The Danger of Defaults

Edit: Some links no longer work

Originally posted April 11, 2017 on AIXchange

A friend who was in the midst of a migration project recently asked me what I knew about TCPTR. Short answer: not much. So I went searching and found this definition:

Configures or displays TCP Traffic Regulation (TR) policy information to control the maximum incoming socket connections for ports.That led me to this more detailed explanation:

TCP network services and subsystems running on AIX automatically and transparently take advantage of this powerful DoS mitigation technology using simple administrative tuning. This new feature provides a simplified approach to increased network security by leveraging centralized management and firewall-based customization. In addition to providing effective service-level and system-level TCP DoS mitigation, IBM AIX TCP Traffic Regulation provides system-wide TCP connection resource diversity across source Internet protocol addresses initiating connections.That jarred my memory, so I went back to this article:

Over the weekend, a client implemented security hardening on their production LPARs. They used AIX 6.1 Security Expert. Apart from some users who had been locked out due to weak passwords, testing went well … until about 9am Monday, when some users reported they couldn’t log in.

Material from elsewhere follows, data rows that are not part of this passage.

import Literature.MathematicalPhysics.QuantumChemistry.SecondQuantizedHamiltonian
import HarnessLib

/-!
# Ventures/CertifiedQuantumChemistry — Statement (DRAFT v0.2 — operator adoption pending)

HONEST FRAMING (verbatim, page 1 of every file of the cell): certified bounds for a stated model
Hamiltonian in a stated basis; not a claim about the real molecule beyond that model.

STATUS. DRAFT written by the cell's typer (`pub-qchem-typer`, FANOUT T-03) as the typed companion of
`run/shared/lean/pub/pub-qchem/STATEMENT-DRAFT.md` (lead co-signs SD-1, SD-2); venture statements are
operator-owned (OP-01, 2026-08-20T22:24Z: "the venture Statement stays DRAFT — operator adoption
pending; the typer drafts STATEMENT-DRAFT.md and may propose Statement.lean through the gate labelled
DRAFT"). Until adoption nothing here is a statement of record; the operator may rewrite any line.
NOTHING IS ASSERTED in this file: it defines the MODEL object, the certified QUANTITY and the ROW
PREDICATES with explicit rational slots. A row is instantiated only by a file under `Certificates/`
that derives it from a certificate predicate (`Rows/SectorRows.lean`) — whose hypothesis is an OPEN
CLAIM NODE carrying the sha256 of the integral file and of the certificate file(s), the reader verdicts
and the referee signature — or, for literal-sized models, by a kernel proof.

NOVELTY SENTENCE OF THE CELL (FRESHNESS §2 item 1, v1.3, verbatim intent): rigorous PQG / PQGT1 /
PQGT1T2-grade SDP lower bounds are PRIOR ART for 55 instances up to r = 14 spatial orbitals
(Chaykin–Jansson–Keil et al. 2016/2020, VSDP/INTLAB on the ESC + Nakata SDPA files — incl. the cell's
S0a molecule N₂/STO-6G and the S0-A4 H₂O double-ζ) and are reproduced / compared, not claimed; at
r ≤ 14 the cell's new elements are (i) TWO-SIDEDNESS on one pinned model file with an exact upper
certificate, (ii) open two-verifier certificates whose identity is typed (and, where literal-sized,
replayable) in Lean, (iii) T2′ where certified; certified lower bounds of any grade at 14 < r ≤ 20 and
certified DQG brackets at r = 20–54 have no counterpart in print.

## The object (rulings K1, K2, K3 of SCOPING.md §1)
* MODEL (K2): an integral file `F` (FCIDUMP, Knowles–Handy 1989) read EXACTLY — every decimal literal
  is the rational it prints — is the data `Model k = (h : Fin k → Fin k → ℚ, eri : Fin k⁴ → ℚ,
  ecore : ℚ)` of an active-space model with `k` spatial orbitals, AFTER the permutational completion
  fixed by the MODEL PIN (`FORMAT-pin1.md`: `model_sha256` identifies exactly this triple). Its
  Hamiltonian `Model.hamiltonian F` is the tree's second-quantized electronic Hamiltonian
  `molecularHamiltonian` (Literature, Helgaker–Jørgensen–Olsen (2.2.18)) with these rational
  coefficients: `E_core·1 + Σ_{pq,σ} h_pq a†_{pσ}a_{qσ} + ½ Σ_{pqrs,στ} (pq|rs) a†_{pσ}a†_{rτ}a_{sτ}a_{qσ}`
  on the Fock space of the `2k` spin orbitals `Orb (Fin k)` (Jordan–Wigner index `2p + σ`, the
  convention line of FORMAT-qcl1 §2 / FORMAT-qcu0 §1). Literal tables in Lean only for `k ≤ 10`-class
  models and the Hubbard test vectors TV-H (K3: no `> 2·10⁴`-literal files); larger models appear in
  Lean only through claim nodes quoting `model_sha256`.
* QUANTITY (K1): `Model.energy F a b = sectorGroundEnergy F.hamiltonian a b`, the lowest eigenvalue of
  `H_F` on the joint sector `N̂ = a + b`, `Ŝ_z = (a − b)/2` (`N_α = a`, `N_β = b`), i.e.
  `minEnergyOn H_F (szSector (a+b) ((a−b)/2))` — the SAME real number bounds from both sides. OFF THE
  PHYSICAL RANGE (`a > k` or `b > k`) the sector is trivial and `Model.energy` is the JUNK VALUE
  `sInf ∅ = 0`; NO ROW IS STATABLE THERE: the range `a ≤ k ∧ b ≤ k` is part of every row predicate
  (reviewer's fix on p241613; lead ruling SD-2).
* ROWS: `LowerRow F a b lo : a ≤ k ∧ b ≤ k ∧ (lo : ℝ) ≤ E₀(H_F; a, b)` (an SDP / v2RDM certificate:
  D, Q, G, T1, T2, T2′ positivity = Gram positivity of `⟨O_I† O_J⟩`, exact dual, rational rounding,
  FORMAT-qcl1) and `UpperRow F a b hi : a ≤ k ∧ b ≤ k ∧ E₀(H_F; a, b) ≤ (hi : ℝ)` (exact Rayleigh data
  of an explicit sector-pure trial state, FORMAT-qcu0); `Bracket` = both. Width / comparator
  predicates are decidable statements about the rational SLOTS only (never claims about `E₀`):
  `Width lo hi tol` (generic — no per-rung tolerance constants, SD-1 (b); W is printed per row next to
  the 1.6 mE_h yardstick), `RefInside lo hi ref` / `RefIntervalMeets lo hi ref err` (a printed
  reference value, e.g. an exact FCI energy or a published SDPA-GMP optimum, lies in / meets the
  bracket — a falsification test, not an input).

## Ladder (SCOPING.md §1, v1.3 abridged; widths are EXPECTATIONS from printed float tables, not promises)
R0/S0-H: 1D Hubbard rings L = 4 (2,2) / L = 6 (3,3), U/t ∈ {1, 10, 10², 10³, 10⁴}, TV-H files
(two-sided; parity vs Nakata 2008 SDPA-GMP optima) · R0/S0a: N₂ STO-6G (14e,10o) (7,7), R_e = 1.0977 Å
and stretched R: PQG…PQGT1T2′ lower + exact-FCI-vector upper; compare Chaykin et al. 2020 rigorous
E₂ = −108.70168 · S0b: N₂ cc-pVDZ (14e,28o), d ∈ {2.2, 4.0, 10.0} a₀ · S0-A4: H₂O double-ζ r = 14
(Chaykin Tab. 5) · S0c: H₁₀ STO-6G, R ∈ {1.0, 1.786, 2.4, 3.2} a₀ · R1: Cr₂ (24e,30o)/SV · R2a:
[2Fe-2S] (30e,20o) · R2b: [4Fe-4S] (54e,36o) · R3a: FeMoco (54e,54o) · R3b (gen-2): FeMoco (113e,76o).
Rows at `k ≥ 20` are certificate RECORDS (CERTIFIED.md), not Lean literals.

## Soundness (what makes a row true; `Rows/SectorRows.lean`, typer T-04)
(L) `LowerCertificate F a b lo → F.IsSymmetric → a ≤ k → b ≤ k → LowerRow F a b lo`: an operator
identity `H_F − c·1 = Σ Λ_IJ O_I† O_J + (ideal of (N̂_↑ − a), (N̂_↓ − b); commutators; charged words)
+ (anti-Hermitian parts + Σ a_k v_k)` with `Λ ⪰ 0` and contraction words `v_k` gives
`lo = c − Σ‖a_k‖ ≤ E₀` — evaluation in the tracial ground state of the sector (tree:
`Matrix.re_projState_ge_of_local_certificate`, Han 2020 §2 / Kull–Schuch–Dive–Navascués 2024 §5.3;
for molecules = v2RDM weak duality, Mazziotti 2007 §II.B/E, Fukuda–Nakata–Yamashita 2007 §I, made
rigorous à la Chaykin–Jansson–Keil et al. 2020). The cell's ideal form of record is the right ideal
generated by `N̂_σ − N_σ` (FORMAT-qcl1 §5); it is equivalent to the tree's `(N̂ − N, Ŝ_z − M)` form
since `N̂_σ − N_σ = ½ (N̂ − N) ± (Ŝ_z − M)` (SD-1 (d)).
(U) `UpperCertificate F a b hi → F.IsSymmetric → UpperRow F a b hi`: Rayleigh–Ritz in the sector
(tree: `sectorGroundEnergy_le_of_rayleigh`; the witness forces the range); conversely every true upper
row has such a certificate (the sector ground state), so the certificate predicate is exactly as strong
as the row.

Change log: 2026-08-20 typer g1 (literature-prover-pub-qchem-typer-0): v0 DRAFT (p241613, bounced by
review 2026-08-21T00:15:51Z with one fix); v0.1 DRAFT: the range `a ≤ k ∧ b ≤ k` is part of
`LowerRow` / `UpperRow` (reviewer option A = lead ruling SD-2), QUANTITY docstring states the junk
value, novelty sentence (SD-1 (a)) and `RefIntervalMeets` added; nothing else changed.
-/

noncomputable section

I forwarded all that to my friend, but in the meantime, he’d figured out his issue. The details are pretty interesting:

The TCPTR functionality in AIX regulates the amount of connections on certain ports. If you run AIXPert and chose the high settings, it enables this functionality.

This particular application that hits the database on our server generates a lot of connections, more than are allowed by TCPTR by default. So, it was dropping connections. It doesn’t log this, in fact you can’t even enable logging of it (I asked IBM).

We turned it off and our problem went away.

Here is a basic rundown of what happened:

  • We were working on a migration project from Oracle 9 on Solaris 9 to Oracle 11 on AIX 7.1.
  • We had done preliminary migrations and testing with a small number of users.
  • On the weekend of the cutover, things were looking good. Database exports/imports went fine.
  • On Monday morning things were still looking good. No complaints from the users.
  • About mid-morning, we started getting reports of some users experiencing slowness and/or disconnects.
  • We began troubleshooting. We found errors in the Oracle logs like “TNS:packet writer failure” and “TNS:lost contact.”
  • This lead us to believe that we were dealing with an Oracle issue.
  • We spent a good part of the day reviewing and changing Oracle settings including TNS name resolution settings, etc.
  • Later in the day, after doing some we searches, one of the guys stumbled across this article.
  • We checked our systems, and sure enough, tcptr was enabled.
  • We disabled tcptr, and the issue cleared.
  • Upon some further investigation of my notes from six years ago when we first rolled out these new LPARs, it looks like we decided to use the AIXPert tool to enable some hardening of the AIX systems.
  • We must have used the AIXPert “high” setting, which enables TCPTR.
  • We have been running all this time without any issue, because the number of connections to our systems never exceeded the restrictions that tcptr puts in place by default.
  • For this new database we migrated, a large number of client connections are made, which exceeded the default settings for TCPTR.

I see this story as a cautionary tale. We’re taking chances when we accept a tool’s defaults without fully understanding what is being changed under the covers. But what can we really do about this? I always argue for using test and development LPARs and doing testing whenever possible, but this environment had been running with these rules in production for years without an impact until the usage scenario changed and more connections were coming in.

Obviously this isn’t an isolated issue, as at least two customers have run into it that we know about. Now I throw the question out to my readers. Have you experienced this or at least heard about it? Moreover, what should we be doing to protect ourselves and our environments?